# Is my fish dying?



## SamanthaJ (Feb 18, 2018)

Hi, I'm new to all this stuff but really worried about my fish, well yesterday I brought 2 black moors fishes, well noticed a few hours later and still the same today that one of them have got this clear fuzzy looking coating/string all over it and it keeps going to the bottom of the tank and just lying there, I don't understand whats wrong, I've read some forums and people are saying it could be stress or its dying...


----------



## SamanthaJ (Feb 18, 2018)

Another picture, looks like bubbles


----------



## magpie (Jan 3, 2009)

Hi @SamanthaJ and welcome 

Bless he doesn't look well at all. A few questions first...
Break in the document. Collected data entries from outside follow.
import Summits.QuantumFields.BalabanUV.T4Continuum.Support.NE7LawLevelStability

/-!
# NE7, ROAD P4 (law-level), item (k7): the stability of conditional dressing means under a tilt that is sandwiched
# only OFF A BAD SET of paths — bad classes ∕ core complements of the window's levels enter as MEAN defects

(Cell `pub-balaban`, sub-cell `t4`, binder row NE7 = node U5, co-owner #4 `b2b-balaban-t4-ne7-p4`; skeleton
`HOME/t4/skeletons/NE7-t4-ne7-p4.md` §2 NODE Q, item (k7).  Sibling of `NE7LawLevelStability` (p207751), which it imports.)

HONEST FRAMING (T4-DAG PAGE 1).  Rung (B)+1 on ONE FIXED finite four-torus, CONDITIONAL on `BetaPertH` and the nine
spine estimates (0/9 proved); NOT infinite volume, NOT a mass gap, NOT the Clay problem.  NE7 is NOT PRINTED and NOT
proved here.  Pure [folklore] measure theory, sorry-free; no statement of the audited series is asserted; NOT summit
progress.

THE POINT.  `NE7LawLevelStability.integral_abs_dressing_sub_le_of_sandwich` assumed the path tilt sandwiched
EVERYWHERE (`|f − c| ≤ R`).  On road P4 the window's joint densities are sandwiched only on the GOOD paths (good-class
terms at every level of the window, single-run cores); the complement `B` (bad classes, core complements, threshold
shells of the window's levels) carries small mass under BOTH runs' laws — `P(B) ≤ w`, `Q(B) ≤ w'` — exactly as on the
law side of the road (NODES W ∕ D with shifted index).  This file proves the corresponding DEFECT version: the dressing
means still differ in `L¹(Q_Y)` by at most `2ρ′·(e^{2R}∕(1 − w′) + 2w) + 4(w + w′)` with
`ρ′ = e^{2R}∕(1 − w) − e^{−2R}(1 − w′)` (≈ `8R + 6w + 6w′` to first order) — LINEAR in the mean defects, no `W < 1`-type
denominator beyond `w, w′ < 1`, no range of `f` on `B` (only a global bound for integrability, which enters no constant).
So NODE Q's two-run part is, with its bad classes, the window-level instances of the road's leaves S ∕ W ∕ D + kernel.

WHAT IS PROVED.
* `integral_exp_bounds_of_sandwich_off` : `e^{c−R}(1 − w) ≤ Z ≤ e^{c+R}∕(1 − w′)` for `Z = ∫e^{f}dP`.
* `integral_abs_dressing_sub_le_of_sandwich_off` : the defect version of the stability bound.
-/

noncomputable section

open MeasureTheory

namespace Summit.QuantumFields.BalabanUV.T4Continuum.NE7LawLevel

open Literature.MathematicalPhysics.QuantumFieldTheory.Balaban1983to89
open T4VarianceMatching

variable {Ω X : Type*} [MeasurableSpace Ω] [MeasurableSpace X]

/-- **Partition-function bounds from a sandwich OFF a bad set.**  `P` a probability measure, `|f| ≤ Bf`, `|f − c| ≤ R`
off the measurable set `B`, `P(B) ≤ w`, `(P.tilted f)(B) ≤ w′ < 1`.  Then `Z := ∫ e^{f} dP` satisfies
`e^{c−R}(1 − w) ≤ Z` and `Z(1 − w′) ≤ e^{c+R}`. [folklore] -/
theorem integral_exp_bounds_of_sandwich_off (P : Measure Ω) [IsProbabilityMeasure P] {f : Ω → ℝ}
    (hf : Measurable f) {Bf : ℝ} (hfB : ∀ ω, |f ω| ≤ Bf) {B : Set Ω} (hB : MeasurableSet B) {c R w w' : ℝ}
    (hR : ∀ ω, ω ∉ B → |f ω - c| ≤ R) (hw : P.real B ≤ w) (hw' : (P.tilted f).real B ≤ w') :
    Real.exp (c - R) * (1 - w) ≤ ∫ x, Real.exp (f x) ∂P ∧
      (∫ x, Real.exp (f x) ∂P) * (1 - w') ≤ Real.exp (c + R) := by
  have hfi : Integrable (fun x => Real.exp (f x)) P :=
    integrable_of_abs_le P hf.exp (B := Real.exp Bf) fun x => by
      rw [abs_of_pos (Real.exp_pos _)]; exact Real.exp_le_exp.mpr (abs_le.mp (hfB x)).2
  have hZpos : 0 < ∫ x, Real.exp (f x) ∂P := integral_exp_pos hfi
  set Z := ∫ x, Real.exp (f x) ∂P with hZ
  -- split Z over B and Bᶜ
  have hsplit : ∫ x in B, Real.exp (f x) ∂P + ∫ x in Bᶜ, Real.exp (f x) ∂P = Z :=
    integral_add_compl hB hfi
  -- the B-part is Z · Q(B)
  have hQB : (P.tilted f).real B = (∫ x in B, Real.exp (f x) ∂P) / Z := by
    rw [measureReal_def, tilted_apply_eq_ofReal_integral' f hB, integral_div,
      ENNReal.toReal_ofReal (div_nonneg (setIntegral_nonneg hB fun x _ => (Real.exp_pos _).le) hZpos.le)]
  have hBpart : ∫ x in B, Real.exp (f x) ∂P = Z * (P.tilted f).real B := by
    rw [hQB, mul_div_cancel₀ _ hZpos.ne']
  have hBpart_le : ∫ x in B, Real.exp (f x) ∂P ≤ Z * w' := by
    rw [hBpart]; exact mul_le_mul_of_nonneg_left hw' hZpos.le
  have hBpart_nn : 0 ≤ ∫ x in B, Real.exp (f x) ∂P := setIntegral_nonneg hB fun x _ => (Real.exp_pos _).le
  -- the Bᶜ-part is sandwiched by e^{c∓R} P(Bᶜ)
  have hlo : ∀ x ∈ Bᶜ, Real.exp (c - R) ≤ Real.exp (f x) := fun x hx =>
    Real.exp_le_exp.mpr (by linarith [(abs_le.mp (hR x hx)).1])
  have hhi : ∀ x ∈ Bᶜ, Real.exp (f x) ≤ Real.exp (c + R) := fun x hx =>
    Real.exp_le_exp.mpr (by linarith [(abs_le.mp (hR x hx)).2])
  have hCup : ∫ x in Bᶜ, Real.exp (f x) ∂P ≤ Real.exp (c + R) * P.real Bᶜ := by
    have h := setIntegral_mono_on hfi.integrableOn (integrable_const _).integrableOn hB.compl hhi
    rwa [setIntegral_const, smul_eq_mul, mul_comm] at h
  have hClo : Real.exp (c - R) * P.real Bᶜ ≤ ∫ x in Bᶜ, Real.exp (f x) ∂P := by
    have h := setIntegral_mono_on (integrable_const _).integrableOn hfi.integrableOn hB.compl hlo
    rwa [setIntegral_const, smul_eq_mul, mul_comm] at h
  have hPc : P.real Bᶜ = 1 - P.real B := probReal_compl_eq_one_sub hB
  have hPc1 : P.real Bᶜ ≤ 1 := by rw [hPc]; linarith [measureReal_nonneg (μ := P) (s := B)]
  constructor
  · calc Real.exp (c - R) * (1 - w) ≤ Real.exp (c - R) * P.real Bᶜ := by
          rw [hPc]; exact mul_le_mul_of_nonneg_left (by linarith) (Real.exp_pos _).le
      _ ≤ ∫ x in Bᶜ, Real.exp (f x) ∂P := hClo
      _ ≤ Z := by linarith [hsplit, hBpart_nn]
  · have : Z - Z * w' ≤ Real.exp (c + R) := by
      calc Z - Z * w' ≤ Z - ∫ x in B, Real.exp (f x) ∂P := by linarith [hBpart_le]
        _ = ∫ x in Bᶜ, Real.exp (f x) ∂P := by linarith [hsplit]
        _ ≤ Real.exp (c + R) * P.real Bᶜ := hCup
        _ ≤ Real.exp (c + R) * 1 := mul_le_mul_of_nonneg_left hPc1 (Real.exp_pos _).le
        _ = Real.exp (c + R) := mul_one _
    linarith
Does the tank have a filter?
How long has the tank been set up & was it cycled with a source of ammonia before you added the fish?
What size is the tank?
Did you treat the water with a dechlorinator?
Do you have a test kit or have you had the water tested, and if so what were the results?

It looks like it might be excess slime coat, which would probably be a result of poor water quality. If you can answer the above questions that would really help pin down the problem though.


----------



## SamanthaJ (Feb 18, 2018)

Hi, hanks for getting back.
Yes, it has a fluval u2 filter, the tank had been set up 3 days before hand as this is what pets at home recommend and I'm afraid we didn't actually treat the water it was just talking water, it had been cycled, we used tap water untreated as we know a few people with fish who have never treated their water and their fish have been brill, my fish tank is 64 litres, when we first saw this on the fish we did then add tap safe to our water and a stress coat medication to the water. No I haven't tested the water unfortunately yet, I am going to be buying one tomorrow though, I kept thinking could it be a fungal infection as my other black moors has got it too but not as bad but he is swimming around all the time


----------



## kittih (Jan 19, 2014)

Your fish looks very poorly and whilst I cannot be certain appears to have a severe case of whitespot (though could be patchy slime coat too).

Where did you buy the fish from ? If you bought this fish yesterday it was already very ill when you bought it. If you are in the UK most shops will sell their fish with a livestock guarantee and will reimburse of replace a sick fish.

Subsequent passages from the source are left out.